The Microbiome Cloud Project (MCP), developed by NIAID and the National Human Genome Research Institute (NHGRI), addresses one of the greatest challenges facing microbiome scientists—large-scale data analyses. The MCP seeks to facilitate data access and analysis by bringing together NIH-funded Human Microbiome Project (HMP) data and analysis tools in a collaborative online environment. In September 2013, NIAID and NHGRI launched the first phase of the MCP, making a portion of HMP data available as a public dataset on the Amazon Web Services cloud.
Thousands of species of bacteria, fungi, and other microbes naturally colonize the skin and the moist linings of the digestive, respiratory, and urogenital tracts. Researchers are just beginning to assess the impact of these microbial inhabitants on health and disease.
As part of the HMP, scientists are sequencing genomes from known microbes and performing metagenomic analyses to characterize the body’s microbial communities. HMP contributors have generated approximately 14 terabytes of sequence data—enough information to fill more than 3,000 standard DVDs. In total, the microbiome is estimated to be over 100 times larger than the human genome.
Mining HMP data promises to help researchers understand the role of the microbiota and identify new targets for drugs and vaccines. However, analyzing these data presents challenges. Data downloads are time-consuming, and many researchers do not have access to the computing infrastructure, analysis tools, or technical expertise required to assemble and analyze complex datasets.

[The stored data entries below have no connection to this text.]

import Summits.BirchSwinnertonDyer.BirchSwinnertonDyer.Theorems.SignedLowerHalvesSmallImageLowerHalfBothSignsRttJunctionShaSemilocTwoMap
import Summits.BirchSwinnertonDyer.BirchSwinnertonDyer.Theorems.SignedLowerHalvesSmallImageLowerHalfBothSignsRttJunctionShaLocBounded
import HarnessLib

/-!
# Route `SignedLowerHalves`, crux L `SmallImageLowerHalfBothSigns` (stmt-BirchSwinnertonDyer-23599), line `rtt_w3` v30 — stub S3α′ (`stub_junctionShaPT_ns`):
# ★★★ THE `ρ`-HALF OF THE REGISTERED WITNESS — a `Λ`-LINEAR `ρ₂ : I₂.H → Loc` (for the stub's `letI := I₂.moduleIwasawa`) with `Loc` FINITE as soon as the semilocal levels at the places of
# `S₀` are uniformly bounded, and whose kernel is EXACTLY the classes all of whose degree-2 semilocalisations vanish (what the Poitou–Tate map `π` of α5′ must cover)

INPUTS hand `bsd-inputs-honda-p1` g28 under LEAD `cruxlead-stmt-BirchSwinnertonDyer-23599` g14 (cell `bsd-ssimc`); helper `--supports stmt-BirchSwinnertonDyer-23599`. THEOREMS ONLY.
WHY. The registered S3α′ concludes `∃ (Loc) (_ : AddCommGroup Loc) (_ : Module Λ Loc) (_ : Finite Loc) (ρ : I₂.H →ₗ[Λ] Loc) (π : Y′ →ₗ[Λ] I₂.H), ker ρ ≤ range π` under `letI := I₂.moduleIwasawa`.
This file packages the `ρ`-half ONCE in that currency: `exists_rhoTwo` gives `Loc := Π_{w : S₀} (L₂ w).H` for -w3's CONSTRUCTED degree-2 semilocal data with the componentwise restriction-of-scalars
`Λ`-structure, `ρ := ρ₂ = semilocMapPi₂` (p814071) read `Λ`-linearly, (i) the KERNEL CRITERION `ρ b = 0 ↔ ∀ w ∈ S₀, ∀ n k, sloc²_{w,n,k}(proj n k b) = 0` and (ii) `Finite Loc` from uniformly bounded
levels at every `w ∈ S₀` (LEAD g14 `finite_pi_semiloc_of_levels`, p813183; the bounds: honda g28 `…RttJunctionShaLocCount*`). With it the stub is EXACTLY α5′: a `Λ`-linear `π : Y′ → I₂.H`
whose range contains every class with vanishing degree-2 semilocalisations at `S₀ = supp(p𝔣)`, plus the levelwise bound at `vp`.
HONEST FRAMING: packaging; nothing about S3α′, E2, crux L or BSD is proved; all remain OPEN and are proved for NO curve.
References: [NeukirchSchmidtWingberg2008] (8.6.3), (8.6.10); [Rubin2000] Thm. 1.7.3, App. B.3; [PerrinRiou1994Invent] §1.3.
-/

set_option autoImplicit false
set_option linter.dupNamespace false -- D-0017: single-problem summit, the namespace repeats the problem name by design
noncomputable section

open scoped Classical
open NumberField IsDedekindDomain Field CategoryTheory Function

namespace Summit.BirchSwinnertonDyer.BirchSwinnertonDyer.Theorems.SmallImageRttJunctionSha

open Literature.NumberTheory.EllipticCurves Literature.NumberTheory.GaloisRepresentations
  Literature.NumberTheory.ComplexMultiplication.EllipticUnits.JohnsonLeungKings2011
  Summit.BirchSwinnertonDyer.BirchSwinnertonDyer.Theorems.SmallImageRttD2J1
  Summit.BirchSwinnertonDyer.BirchSwinnertonDyer.Theorems.SmallImageRttD2Seq

section Rho

variable {K : Type} [Field K] [NumberField K] {p : ℕ} [Fact p.Prime] {S : Set (PadicAlgCl p)} {κ : ZpExtension K p} {γ : absoluteGaloisGroup K}
  {θ' : absoluteGaloisGroup K →ₜ* (padicCoeffIntegers S)ˣ} {P : Set (HeightOneSpectrum (𝓞 K))}
  (hNP : ∀ n, ramificationSubgroup K P ≤ κ.layerSubgroup n) (S₀ : Set (HeightOneSpectrum (𝓞 K)))
  (I : CycIwasawaCohomologyDataO S κ γ θ' P 2)

include hNP in
/-- ★★★ **THE `ρ`-HALF OF S3α′'s WITNESS, `Λ`-LINEARLY**: there are a `Λ`-module `Loc` and a `Λ`-linear `ρ : I₂.H → Loc` (for `I₂.moduleIwasawa`) such that (i) `ρ b = 0` iff every degree-2
semilocalisation `sloc²_{w,n,k}(proj n k b)`, `w ∈ S₀`, vanishes, and (ii) `Loc` is finite whenever, at every `w ∈ S₀`, the semilocal levels `H²(Γ_{K_w}, Maps(Γ_K ⧸ U_n, X_k))` are finite and
uniformly bounded and `S₀` is finite. (`Loc := Π_{w : S₀} (L₂ w).H` for the constructed data, `ρ := ρ₂`.) [cite: NeukirchSchmidtWingberg2008, (8.6.3), (8.6.10)] [cite: Rubin2000, App. B.3] -/
theorem exists_rhoTwo :
    letI := I.moduleIwasawa
    ∃ (Loc : Type) (_ : AddCommGroup Loc) (_ : Module (IwasawaAlgebra p) Loc) (ρ : I.H →ₗ[IwasawaAlgebra p] Loc),
      (∀ b : I.H, ρ b = 0 ↔ ∀ w ∈ S₀, ∀ n k, semilocNKq S κ θ' P w 2 n k (I.proj n k b) = 0) ∧
      (S₀.Finite → (∀ w ∈ S₀, (∀ n k, Finite (semilocCoh S κ θ' P w n k 2)) ∧ ∃ B : ℕ, ∀ n k, Nat.card (semilocCoh S κ θ' P w n k 2) ≤ B) → Finite Loc) := by
  letI := I.moduleIwasawa
  let L : ∀ w : HeightOneSpectrum (𝓞 K), SemilocIwasawaCohomologyDataO S κ γ θ' P w 2 := fun w ↦ semilocIwasawaCohomologyDataO S κ γ θ' P w 2
  letI : ∀ w : HeightOneSpectrum (𝓞 K), Module (IwasawaAlgebra p) (L w).H := fun w ↦ (L w).moduleIwasawa
  refine ⟨(∀ w : S₀, (L w).H), inferInstance, inferInstance,
    { toFun := semilocMapPi₂ hNP S₀ I L
      map_add' := fun b b' ↦ map_add _ b b'
      map_smul' := fun g b ↦ ?_ }, fun b ↦ ?_, fun hS₀ hB ↦ ?_⟩
  · -- `Λ` acts through `iwasawaToIwasawaO S` on both sides
    change semilocMapPi₂ hNP S₀ I L (iwasawaToIwasawaO S g • b) = _
    rw [map_smul]
    rfl
  · change semilocMapPi₂ hNP S₀ I L b = 0 ↔ _
    rw [← LinearMap.mem_ker, mem_ker_semilocMapPi₂_iff]
  · haveI : Finite S₀ := hS₀.to_subtype
    haveI : ∀ w : S₀, Finite (L w).H := fun w ↦ by
      obtain ⟨B, hBw⟩ := (hB w w.2).2
      exact ((L w).finite_and_natCard_le_of_levels (hB w w.2).1 hBw).1
    change Finite (∀ w : S₀, (L w).H)
    infer_instance

include hNP in
/-- The same with the LOCAL description of the kernel (part 1 `semilocNK₂_eq_zero_iff`): `ρ b = 0` iff every localisation `loc²_{n,w}(conj_δ (proj n k b))` at every place of every layer above
`S₀` vanishes — the form the tower Poitou–Tate map of α5′ consumes. [cite: NeukirchSchmidtWingberg2008, I §5 (1.5.6)–(1.5.7), (8.6.3), (8.6.10)] -/
theorem exists_rhoTwo_loc :
    letI := I.moduleIwasawa
    ∃ (Loc : Type) (_ : AddCommGroup Loc) (_ : Module (IwasawaAlgebra p) Loc) (ρ : I.H →ₗ[IwasawaAlgebra p] Loc),
      (∀ b : I.H, ρ b = 0 ↔ ∀ w ∈ S₀, ∀ (n k : ℕ) (δ : absoluteGaloisGroup K),
        ContinuousCohomology.map (locLayerHom κ P w n) (locLayerMod S κ θ' P w n k) 2 (cycLayerConjO S κ θ' P n k 2 δ (I.proj n k b)) = 0) ∧
      (S₀.Finite → (∀ w ∈ S₀, (∀ n k, Finite (semilocCoh S κ θ' P w n k 2)) ∧ ∃ B : ℕ, ∀ n k, Nat.card (semilocCoh S κ θ' P w n k 2) ≤ B) → Finite Loc) := by
  obtain ⟨Loc, i1, i2, ρ, hker, hfin⟩ := exists_rhoTwo hNP S₀ I
  refine ⟨Loc, i1, i2, ρ, fun b ↦ ?_, hfin⟩
  rw [hker b]
  refine forall_congr' fun w ↦ forall_congr' fun _ ↦ forall_congr' fun n ↦ forall_congr' fun k ↦ ?_
  rw [semilocNK₂_eq_zero_iff]

end Rho

end Summit.BirchSwinnertonDyer.BirchSwinnertonDyer.Theorems.SmallImageRttJunctionSha

end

The Microbiome Cloud Project
In response to these challenges, NIAID and NHGRI assembled a team of experts from academia and industry to develop an online solution that brings together data and tools in a collaborative environment. The launch of cloud-based HMP datasets is already helping researchers navigate the data more easily.
The team currently is developing the next phase of the MCP, which will add more datasets, analysis tools, and supporting documentation such as online tutorials. This cloud environment will offer researchers access to vast amounts of data and high-performance computing resources.
The MCP promises to facilitate use of the available HMP data. By bringing together data and tools in the cloud, MCP will encourage greater scientific collaboration and data sharing, which in turn will help advance science. The project also will inform NIH best practices for using cloud technologies for biomedical research.
The MCP team is preparing to launch the next phase of the project. After a public testing period, the team will review the results and lessons learned and will share these with the broader scientific community.